*** INFORMATION GIVEN ***

/-- **WHICH CHILD BLOCKS at `₈C`, in kernel form**: the (B2) binder at a Stage-8 record is implied by the FIVE pure child binders N05 [B8], N06 [B9], N07 [B11],
N09 [B12], N12 [B15] at the record world, given N03's census, N08 ∕ N10 ∕ N11 ∕ N13's displayed slots and the two bounds on the MERGED β of record along
`]0, w.γ]^{k+1}` — one implication, every antecedent displayed (nothing asserted). [cite: Balaban1989LargeFieldII, Thm 1 p.355 + p.391; Balaban1987RG1, (1.20)–(1.22) p.264 (bookkeeping: the residual binder list of N24 at Stage 8)] -/
theorem N24_binders₈C_after_knit (h : IsRecordOfRecord₈C F N D w)
    (h26 : ∀ θ : Stage3Params, θ.toStage1Params.Admissible →
      B6.Prop26Printed (fun i : B6KLevelCensusIndexV1.KIdx θ.d₆ θ.ℓ₆ θ.hd' θ.hL' θ.b₀ θ.b₁ => B6KLevelCensusIndexV1.kGeoG i)
        (fun i => B6Prop26Census2136KLevelV1.kG i))
    (slots₀₈ : ∀ θ : Stage5Params F N, θ.Admissible → D = datumOfRecord₅ F N θ →
      (∀ P, w.up P = upOfRecord₅C F N θ P) → ∀ P : B12.RunParams,
        ∃ (Xc : PrintedCarriersR) (I : Type) (C : B10Assembly.Consts) (T : I → B10.TowerRun),
          Nonempty (∀ i, B10Assembly.LeafSystem C (T i)) ∧ θ.res.X P = Xc.withTowerRuns10 T)
    (slots₁₀ : ∀ θ : Stage5Params F N, θ.Admissible → D = datumOfRecord₅ F N θ →
      (∀ P, w.up P = upOfRecord₅C F N θ P) → ∀ P : B12.RunParams,
        B9LeafX (θ.res.Y P) →
          (B10.Thm1PrintedCompact (θ.res.X P).runs10 ∧ B10.Thm2Printed (θ.res.X P).runs10) →
            B11Leaf (θ.res.Z P) → B12Sec2to5.Lemma4Printed (θ.res.X P).F12 (θ.res.X P).c12 →
              B13.Lemma1Printed (θ.res.X P).S13 (θ.res.X P).c13 ∧ B13.Lemma2Printed (θ.res.X P).S13 (θ.res.X P).c13 ∧
                B13.Lemma3Printed (θ.res.X P).S13 (θ.res.X P).c13)
    (slots₁₁ : ∀ θ : Stage5Params F N, θ.Admissible → D = datumOfRecord₅ F N θ →
      (∀ P, w.up P = upOfRecord₅C F N θ P) → ∀ P : B12.RunParams,
        ∃ S Scorr : (k : ℕ) → Density (F.P P.K) k (SU N) → Prop,
          (ROpLeaf (θ.res.V P) → B14.RAssumedP244 (θ.res.R P) Scorr S P.K) ∧
          (∀ k, k ≤ P.K → S k (densOfRecord₅ F N θ P k) → θ.res.S218 P k (densOfRecord₅ F N θ P k)) ∧
          ((leavesP w P).smallCouplings → S 0 (rhoZeroOfRecord F N P.K P.g0 (θ.res.E P))) ∧
          ((leavesP w P).b7 → (leavesP w P).b8 → (leavesP w P).b9 → (leavesP w P).b10 → (leavesP w P).b11 →
            (leavesP w P).smallCouplings → (leavesP w P).smallFieldInductive → (leavesP w P).flowControl →
              ∀ k, k < P.K → S k (densOfRecord₅ F N θ P k) →
                Scorr (k + 1) (TrhoOfRecord F N P.K k (densOfRecord₅ F N θ P k))))
    (eM eP : FiniteEpsData F (SU N) → ℝ → ℝ)
    (hR : ∀ θ : Stage5Params F N, θ.Admissible → D = datumOfRecord₅ F N θ → ∀ P : B12.RunParams, ROpLeaf (θ.res.V P))
    (hcor : ∀ θ : Stage5Params F N, θ.Admissible → D = datumOfRecord₅ F N θ →
      ∃ R : B14Cor3.ReprFamily (datumOfRecord₅ F N θ).C,
        B14Cor3.LeafH (datumOfRecord₅ F N θ).C R w.γ ∧ B14Cor3.LeafU1 (datumOfRecord₅ F N θ).C R w.γ ∧
        B14Cor3.LeafU2 (datumOfRecord₅ F N θ).C R w.γ (eP D) ∧ B14Cor3.LeafL1 (datumOfRecord₅ F N θ).C R w.γ ∧
        B14Cor3.LeafL2 (datumOfRecord₅ F N θ).C R w.γ (eM D))
    (hβm : ∀ θ : Stage8Params F N, θ.Admissible → D = datumOfRecord₅ F N (θ.toStage5 F N) → w.γ ≤ θ.γ →
      letI := θ.instVβ₁; letI := θ.instVβ₂; letI := θ.instιβ
      FlowStep.BetaLowerH w.b w.γ (betaMerged F (mergedTermFamilyMat F N (chi7 F N θ) θ.εbg) θ.ρ8 θ.bV) ∧
        FlowStep.BetaUpperH w.βup w.γ (betaMerged F (mergedTermFamilyMat F N (chi7 F N θ) θ.εbg) θ.ρ8 θ.bV)) :
    ((∀ P : B12.RunParams, Dag.B8_main (leavesP w P)) → (∀ P : B12.RunParams, Dag.B9_main (leavesP w P)) →
      (∀ P : B12.RunParams, Dag.B11_main (leavesP w P)) → (∀ P : B12.RunParams, Dag.B12_main (leavesP w P)) →
      (∀ P : B12.RunParams, Dag.B15_main (leavesP w P)) → B16.EndStatementBPrinted D.C) := by
  intro h05 h06 h07 h09 h12
  obtain ⟨θ, hθ, hD, -, hγ, -, -⟩ := id h
  obtain ⟨hlo, hhi⟩ := hβm θ hθ hD hγ.2
  exact N24_at_record₅C_knit₀₈₁₀₁₁₁₃_of_prop26 (isRecordOfRecord₅C_of_isRecordOfRecord₈C h) le_rfl h26 h05 h06 h07 h09 h12
    slots₀₈ slots₁₀ slots₁₁ eM eP hR hcor ((N24_betaLowerH_iff_merged₈ θ hD hγ.2).mpr hlo)
    ((N24_betaUpperH_iff_merged₈ θ hD hγ.2).mpr hhi)

/-! ## §4. `₈C` is closed under the route's re-lettering of the world (the `hRL` of the design-E faces) -/

/-- **Re-lettering a Stage-8 record**: lowering the world's `γ` inside `]0, w.γ]` and replacing its letters `b`, `β⁺`, `e₋`, `e₊` keeps `IsRecordOfRecord₈C` (the
predicate reads `C`, `γ` — through `0 < w.γ ∧ w.γ ≤ θ.γ` — `L` and `up` only; same parameters `θ`).  This is the closure hypothesis `hRL` of the design-E faces
`N24_at_datumE_of_refines₅C` ∕ `N24_at_datumE_threshold_of_refines₅C` at `Rec := IsRecordOfRecord₈C F N` (with `hRec := isRecordOfRecord₅C_of_isRecordOfRecord₈C`) —
NOT instantiated here: the carrier families are still free at Stage 8, so the per-record-universal stubs of N06 ∕ N08 stay refutable given their sisters (vacuity
note of modules 4 ∕ 5 ∕ 7). [cite: Balaban1987RG1, (1.22) p.264 (bookkeeping: letters of the binding world vs the Stage-8 record)] -/
theorem N24_isRecordOfRecord₈C_reletter (h : IsRecordOfRecord₈C F N D w) {γ' b' : ℝ} (hγ' : 0 < γ') (hle : γ' ≤ w.γ) (hb' : 0 < b')
    (βup' : ℝ) (em ep : ℝ → ℝ) :
    IsRecordOfRecord₈C F N D { w with γ := γ', b := b', b_pos := hb', βup := βup', em := em, ep := ep } := by
  obtain ⟨θ, hθ, hD, hC, hγ, hL, hup⟩ := h
  exact ⟨θ, hθ, hD, hC, ⟨hγ', hle.trans hγ.2⟩, hL, hup⟩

*** End of INFORMATION GIVEN ***

▶ BRIEF
Which lines above run from the one containing "(B10.Thm1PrintedCompact (θ.res.X P).runs10" to the one containing "B11Leaf (θ.res.Z P)"? Give them again exactly, both ends included.

▶ RESULT OF THE EXERCISE
          (B10.Thm1PrintedCompact (θ.res.X P).runs10 ∧ B10.Thm2Printed (θ.res.X P).runs10) →
            B11Leaf (θ.res.Z P) → B12Sec2to5.Lemma4Printed (θ.res.X P).F12 (θ.res.X P).c12 →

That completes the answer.